## [Dataset records]
········

/-- `|clip c t| ≤ c` for `c ≥ 0`. [folklore] -/
private theorem abs_clip_le {c : ℝ} (hc : 0 ≤ c) (t : ℝ) : |clip c t| ≤ c := by
  unfold clip
  rw [abs_le]
  exact ⟨le_max_left _ _, max_le (by linarith) (min_le_right _ _)⟩

/-- Clipping does nothing inside the interval. [folklore] -/
private theorem clip_eq_self {c t : ℝ} (h : |t| ≤ c) : clip c t = t := by
  rw [abs_le] at h
  unfold clip
  rw [min_eq_left h.2, max_eq_right h.1]

/-- `clip c` is measurable. [folklore] -/
private theorem measurable_clip (c : ℝ) : Measurable (clip c) :=
  measurable_const.max (measurable_id.min measurable_const)

/-! ### Predictable coefficients and martingale transforms -/

/-- A sequence `a_0, a_1, …` of random variables is PREDICTABLE with respect to the roundoffs
`δ_0, δ_1, …` if each `a_k` is a (measurable) function of the EARLIER roundoffs only:
`a_k = G_k(δ)` with `G_k : (ℕ → ℝ) → ℝ` measurable and depending only on the coordinates `< k`.
This is the measurability clause of a martingale with respect to `δ_1, …, δ_n` ("`Z_k` is a
function of `X_1, …, X_k`") for the martingales `Z_i = Σ_{j ≤ i} a_j δ_j` of increments `a_j δ_j`.
[cite: HallmanIpsen2023, §1.3, Definition "Martingale" (Def. 1 of the arXiv text), first item;
§2.2, proofs of Lemma 11 and Theorem 12 ("is a martingale with respect to `δ_1, …, δ_{k−1}`")] -/
def IsPredictable (δ a : ℕ → Ω → ℝ) : Prop :=
  ∀ k, ∃ G : (ℕ → ℝ) → ℝ, Measurable G ∧ DependsOn G (Set.Iio k) ∧ ∀ ω, a k ω = G (fun i => δ i ω)

/-- The MARTINGALE TRANSFORM `Z_n = Σ_{k<n} a_k δ_k` of the roundoffs by predictable coefficients —
the shape of every error expression Hallman–Ipsen bound probabilistically
(`f_k = Σ_{j≺k} (s_j + f_j) δ_j`, `e_n = Σ_j (s_j + f_j) δ_j`).
[cite: HallmanIpsen2023, §2.2, proof of Theorem 12 (`Z_i ≡ Σ_{j=2}^i (s_j+f_j)δ_j`)] -/
def transform (a δ : ℕ → Ω → ℝ) (n : ℕ) (ω : Ω) : ℝ := ∑ k ∈ range n, a k ω * δ k ω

········

## [Instructions for the task]
Output the listing exactly.

## [Answer area]
/-- `|clip c t| ≤ c` for `c ≥ 0`. [folklore] -/
private theorem abs_clip_le {c : ℝ} (hc : 0 ≤ c) (t : ℝ) : |clip c t| ≤ c := by
  unfold clip
  rw [abs_le]
  exact ⟨le_max_left _ _, max_le (by linarith) (min_le_right _ _)⟩

/-- Clipping does nothing inside the interval. [folklore] -/
private theorem clip_eq_self {c t : ℝ} (h : |t| ≤ c) : clip c t = t := by
  rw [abs_le] at h
  unfold clip
  rw [min_eq_left h.2, max_eq_right h.1]

/-- `clip c` is measurable. [folklore] -/
private theorem measurable_clip (c : ℝ) : Measurable (clip c) :=
  measurable_const.max (measurable_id.min measurable_const)

/-! ### Predictable coefficients and martingale transforms -/

/-- A sequence `a_0, a_1, …` of random variables is PREDICTABLE with respect to the roundoffs
`δ_0, δ_1, …` if each `a_k` is a (measurable) function of the EARLIER roundoffs only:
`a_k = G_k(δ)` with `G_k : (ℕ → ℝ) → ℝ` measurable and depending only on the coordinates `< k`.
This is the measurability clause of a martingale with respect to `δ_1, …, δ_n` ("`Z_k` is a
function of `X_1, …, X_k`") for the martingales `Z_i = Σ_{j ≤ i} a_j δ_j` of increments `a_j δ_j`.
[cite: HallmanIpsen2023, §1.3, Definition "Martingale" (Def. 1 of the arXiv text), first item;
§2.2, proofs of Lemma 11 and Theorem 12 ("is a martingale with respect to `δ_1, …, δ_{k−1}`")] -/
def IsPredictable (δ a : ℕ → Ω → ℝ) : Prop :=
  ∀ k, ∃ G : (ℕ → ℝ) → ℝ, Measurable G ∧ DependsOn G (Set.Iio k) ∧ ∀ ω, a k ω = G (fun i => δ i ω)

/-- The MARTINGALE TRANSFORM `Z_n = Σ_{k<n} a_k δ_k` of the roundoffs by predictable coefficients —
the shape of every error expression Hallman–Ipsen bound probabilistically
(`f_k = Σ_{j≺k} (s_j + f_j) δ_j`, `e_n = Σ_j (s_j + f_j) δ_j`).
[cite: HallmanIpsen2023, §2.2, proof of Theorem 12 (`Z_i ≡ Σ_{j=2}^i (s_j+f_j)δ_j`)] -/
def transform (a δ : ℕ → Ω → ℝ) (n : ℕ) (ω : Ω) : ℝ := ∑ k ∈ range n, a k ω * δ k ω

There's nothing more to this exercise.